Interview

MELISSA ZEXTER

Italiano (Italian)

*Featured photo: Cardinal Silver gelatin print, thread 20×24”. Copyright Melissa Zexter

Melissa Zexter works with hand embroidery on the photographs she takes. Her work combines a modern and reproducible technique with traditional manual practice. Her research explores the three-dimensional aspect of photography, investigating questions of memory and identity. Through her embroidery, Zexter creates unique photographs that can no longer be replicated, thus commenting on the extreme proliferation of images in contemporary society.

Born in Rhode Island, Melissa Zexter lives in Brooklyn, New York. She holds a BFA in Photography from the Rhode Island School of Design and an MFA from New York University. She has exhibited internationally and in private galleries and institutional venues, including Muriel Guepin Gallery NY, Triennale di Milano, Fuller Craft Museum (MA), Robert Mann Gallery NY and Bronx Museum of the Arts. Her work has been published and reviewed in numerous publications, including AfterImage, ELEPHANT, Juxtapoz, The New York Times, The Boston Herald, The New Yorker, Art New England, BUST and New York Magazine.

In this interview for ArteMorbida, she tells us about her work and research.
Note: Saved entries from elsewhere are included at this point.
/-- **DEPTH-TABLE ROW `571b1`, `(p, d_K, ℓ) = (5, -8, 29)` — THE TWIST'S `5`-SELMER GROUP, without
Kolyvagin's structure theorem, without a point on the twist, and WITHOUT A SYSTEM.** Hypotheses
those of `C571b1.depthRow_5_neg8_29_print` ((γ) = Gross 3.7 (2) and F1 = [GZ86 III (3.1)] in place
of the five McCallum/Gross leaves, any imaginary quadratic `K` with `d_K = -8`, any frame, ANY
single datum `d` of conductor `29` — NO system — and its bit `d.kolyvaginClass _ 1 ≠ 0`);
conclusion: `#Sel^(5)(E^{(-8)}/ℚ) ≤ 5` (i.e. `dim_𝔽5 Sel_5(E^{(-8)}/ℚ) ≤ 1`) and the descent count
`5^{rank E^{(-8)}(ℚ)} · #E^{(-8)}(ℚ)[5] · #Ш(E^{(-8)}/ℚ)[5] ≤ 5` — Kolyvagin's second eigen-bound
`#Sel(E/K)_5^- ≤ 5` read over `ℚ` (kit
`depthRow_twistSelmer_print_of_datum_of_intModel_certificate`; the compatible system through `d` is
the theorem `exists_kolyvaginHeegnerSystem_extending`); the hF-free, twist-point-free counterpart of
the hF-row's `corank Sel_{5^∞}(E^{(-8)}/ℚ) = 1`. CONDITIONAL on (γ) + F1 and the bit; per-curve; BSD
is not proved by it. [cite: Kolyvagin1991MathAnn, Thm. 2.3] [cite: McCallumLMS1991, §§2–5] [cite:
GrossLMS1991, §5 (5.1)] [cite: JetchevLauterStein2009, §3.6 (arXiv:0707.0032)] -/
theorem twistSelmer_5_neg8_29_print
    (h372 : GrossLMS1991.prop37_2_frobeniusCongruence)
    (hE0 : Gross1991_heegnerPoint_sub_ratTorsion_mem_E0)
    (K : Type) [Field K] [NumberField K] (hK : IsImaginaryQuadratic K)
    (hD : NumberField.discr K = -8) :
    haveI := isElliptic_c571b1;
    haveI := isGloballyMinimal_c571b1;
    haveI : NeZero (((⟨0, 1, 1, -4, 2⟩ : WeierstrassCurve ℤ).map (Int.castRingHom ℚ)).conductorNorm ℤ) :=
      neZero_conductorNorm_of_isElliptic _;
    ∀ (Dt : ModularParametrizationData ((⟨0, 1, 1, -4, 2⟩ : WeierstrassCurve ℤ).map (Int.castRingHom ℚ))
        (((⟨0, 1, 1, -4, 2⟩ : WeierstrassCurve ℤ).map (Int.castRingHom ℚ)).conductorNorm ℤ)) (β : ℤ)
      (ι : K →+* ℂ) (d : KolyvaginHeegnerData Dt β ι 29),
    d.kolyvaginClass (p := 5) (by norm_num) 1 ≠ 0 →
    Nat.card ↥(selmerGroup (((⟨0, 1, 1, -4, 2⟩ : WeierstrassCurve ℤ).map (Int.castRingHom ℚ)).quadraticTwist
        ((-8 : ℤ) : ℚ)) ((5 : ℕ) : ℤ)) ≤ 5 ∧
      5 ^ (((⟨0, 1, 1, -4, 2⟩ : WeierstrassCurve ℤ).map (Int.castRingHom ℚ)).quadraticTwist
        ((-8 : ℤ) : ℚ)).mordellWeilRank *
          Nat.card ↥(AddSubgroup.torsionBy (((⟨0, 1, 1, -4, 2⟩ : WeierstrassCurve ℤ).map (Int.castRingHom ℚ)).quadraticTwist
        ((-8 : ℤ) : ℚ)).toAffine.Point ((5 : ℕ) : ℤ)) *
          Nat.card ↥((((⟨0, 1, 1, -4, 2⟩ : WeierstrassCurve ℤ).map (Int.castRingHom ℚ)).quadraticTwist
        ((-8 : ℤ) : ℚ)).sha ⊓
            AddSubgroup.torsionBy (((⟨0, 1, 1, -4, 2⟩ : WeierstrassCurve ℤ).map (Int.castRingHom ℚ)).quadraticTwist
        ((-8 : ℤ) : ℚ)).galH1 ((5 : ℕ) : ℤ)) ≤ 5 := by
  haveI := isElliptic_c571b1
  haveI := isGloballyMinimal_c571b1
  haveI : NeZero (((⟨0, 1, 1, -4, 2⟩ : WeierstrassCurve ℤ).map (Int.castRingHom ℚ)).conductorNorm ℤ) :=
    neZero_conductorNorm_of_isElliptic _
  intro Dt β ι d hne
  haveI := Fact.mk (by norm_num : Nat.Prime 5)
  exact depthRow_twistSelmer_print_of_datum_of_intModel_certificate intModel h372 hE0 not_hasCM
    KernelCerts001.C571b1.two_le_rank 5 (by norm_num) hasSurjectiveModNGaloisRep_pow_5 K hK hD
    (by norm_num) (by norm_num) heegner_neg8 29 (by norm_num) (by norm_num) (by decide +kernel)
    (by norm_num) (by norm_num) (by norm_num) (by norm_num) (n := 25) card_29 (by norm_num) Dt β ι
    d hne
Letter from My Mother Thread, archival pigment print 8.5x11”. Copyright Melissa Zexter

How did the thread come into your art?

I have been combining the two mediums of photography and thread for over 20 years.
As I expanded the possibilities of photography, I incorporated a variety of mixed media techniques with photography. During an artist residency in upstate New York, (in 1999), I began making paper and sewing figurative narratives directly into the paper. The natural progression led me to embroider onto my photographs that featured images of figures. I always loved hands on techniques in addition to the immediacy of photography. As I created these early works,  hand sewing allowed me to draw with a needle and thread, to create curved lines and to create an intimacy between the object, the viewer, and myself.

Bluebird Silver gelatin print, thread. 11x14”. . Copyright Melissa Zexter

Observing your works, I noticed that the feminine – in all its forms – is one of the most recurring themes. It’s correct?
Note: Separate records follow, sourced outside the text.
/-!
# Crux `LaurentMoveKernel` (stmt-KontsevichZagierPeriods-4542) — birth skeleton (`Lines/birth.lean`, BC3)

Route `MarkovTreeOfMoves`, rank-4 crux `LaurentMoveKernel` (declared OPEN CORE): for every subgroup
`R ≥ KZ.relations` of formal combinations of integral representations which is CLOSED UNDER THE
PERIOD-SEQUENCE (LAURENT) MOVE — it contains `[R_f(t₀)] − [R_g(t₀)]` for all Laurent polynomials
`f, g ∈ ℚ[x₁^±, …, xₙ^±]` with equal period sequences `CT(f^k) = CT(g^k)` and every honest rational
`t₀` (torus-period representations on `ℝⁿ` in the tan-half-angle chart) — one has `ker KZ.eval ⊆ R`.
With `R := KZ.relations` and the sibling crux `PeriodSequenceMove` this is the kernel form of
Kontsevich–Zagier's Conjecture 1 (the route's deciding theorem `closes`).

The skeleton cuts the crux along the factorisation `ker eval = Ψ⁻¹(ker ev) ⊆ ker Ψ ⊆ R` of
Kontsevich–Zagier 2001 §4.1 / Huber–Müller-Stach 2017 §13.1 (tree pattern:
`KZ.kernel_subset_relations_of_isFaithful`), run on Viu-Sos normal forms so that the accessibility
layer speaks about VOLUMES of bounded `ℚ`-semialgebraic bodies and the Laurent move enters exactly
where the crux says it may be used — as an admissible step of the accessibility chains:

* `stub_boundedVolumeNormalForm` (real semialgebraic GEOMETRY inside the rules; provable-class,
  size M; verbatim the normal-form stub of `Cruxes/OffGenusOneSectorKernel/Lines/birth.lean`, so one
  proof serves both lines): every formal combination is congruent modulo `KZ.relations` to a
  difference `[A] − [B]` of two BOUNDED integrand-`1` representations of one common dimension
  [ViuSos2021, Thm. 1.1; CressonViusos2022, §1]. Tools landed: `KZ.exists_sub_add_mem_relations_sign`,
  `KZ.exists_boundedVolume_sub_mem_relations` (sign split, region under the graph, grounding,
  monomial compression; applied to an integrand-`1` body it is also the dimension-raising slab),
  `KZ.exists_isCompact_of_sub_of_sub_mem_relations` (packing); missing piece: merging finitely many
  bounded bodies of one dimension into one by rule-(2) translations with disjoint images + rule (1a).
* `stub_classicalSymbolInjective` (TRANSCENDENCE, conjecture-grade = Grothendieck–Kontsevich; the
  CONSTRUCTION is part of the claim, nothing is smuggled into an interface; verbatim the sibling's):
  the classical de Rham–Betti period datum over `ℚ` exists as an instance of the tree's hypothesis
  structures (`ClassicalPeriodDatum ℚ` with `KernelData`; Huber–Müller-Stach 2017, Ch. 3, §11),
  carries Nori symbol data `Ψ` for KZ representations (`KZ.NoriSymbolData`: HMS draft III
  Lemma 11.2.3 / Thm. 11.2.4 plus "moves are motivic", Rem. 12.1.7) and the evaluation of effective
  formal periods on it is injective (`FormalPeriodEvalInjective`, Kontsevich's formal period
  conjecture, HMS 2017 §13.2; ⟺ Grothendieck's period conjecture for Nori motives over `ℚ`). Every
  transcendence consequence of the crux (the three GPC-strength barriers of the catalogue) lives here.
* `stub_motivicVolumesLaurentAccessible` (ACCESSIBILITY MODULO THE LAURENT MOVE, conjecture-grade;
  the stub specific to this route): for every classical period datum with kernel data and every Nori
  symbol data `Ψ`, two bounded integrand-`1` bodies `A`, `B` of one dimension with the same Nori
  symbol, `Ψ([A] − [B]) = 0` — a MOTIVIC identity of volumes — satisfy `[A] − [B] ∈ R` for every
  subgroup `R ≥ KZ.relations` closed under the period-sequence move (the closure hypothesis is the
  crux's, verbatim): the identity is a finite chain of KZ moves AND Laurent moves `R_f(t₀) ↝ R_g(t₀)`
  (mutations of Landau–Ginzburg mirrors read as steps, AkhtarCoatesGalkinKasprzyk2012 Lemma 1;
  CoatesKasprzykPittonTveiten2021). By (Ψ1) (`ev ∘ Ψ = eval`) this stub is implied by the crux in
  every model of the interfaces, so it is never stronger than the crux; it is the crux with the
  transcendence theory and the unbounded/signed-integrand bookkeeping removed, and it is strictly
  weaker than plain accessibility `ker Ψ ⊆ KZ.relations` (more admissible steps).

Composition (`LaurentMoveKernel_of`, a real proof): given `R ≥ relations` closed under the Laurent
move and `c` with `eval c = 0`, normalise `c ≡ [A] − [B] (mod relations)`; soundness of the moves
(`KZ.relations_le_ker_eval_holds`) gives `eval ([A] − [B]) = 0`; on the datum of
`stub_classicalSymbolInjective`, (Ψ1) turns this into `ev (Ψ([A] − [B])) = 0` and injectivity into
`Ψ([A] − [B]) = 0`; accessibility gives `[A] − [B] ∈ R`; and `relations ≤ R` climbs back to `c ∈ R`.
`laurentMoveKernel_of_stubs : LaurentMoveKernel` feeds the three stubs in by name.

Disproof used: none on record (`ledger crux ls stmt-KontsevichZagierPeriods-4542`: no workfiles
before this one, 2026-08-17); negatives index of the summit consulted; degenerate data checked:
`c = 0 ↦ A = B`, `A = B ↦ 0 ∈ R`, empty bodies allowed. Sorries live ONLY in the three `stub_*`
theorems.
-/

noncomputable section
The subjects of many of my embroidered photographs are of women and girls. There are a lot of women in my life.  I choose to photograph them for my works.  I relate more to women’s experiences and a female sensibility. I also photograph many other subjects including landscapes, cityscapes, and details from everyday life. I  also invite people to be photographed if I feel that their face or demeanour will engage meaningfully with my embroidery.  Sometimes I take pictures without a plan on how I will transform them with the addition of sewing. My first goal is to make a strong photo that can stand alone without the thread (whether it’s a portrait of a male or a female). Once I print my photos, I visualize an image or pattern that could work with the specific picture.  The imagined sewing pattern always grows and changes once I get started . The challenge is always in working towards the unknown.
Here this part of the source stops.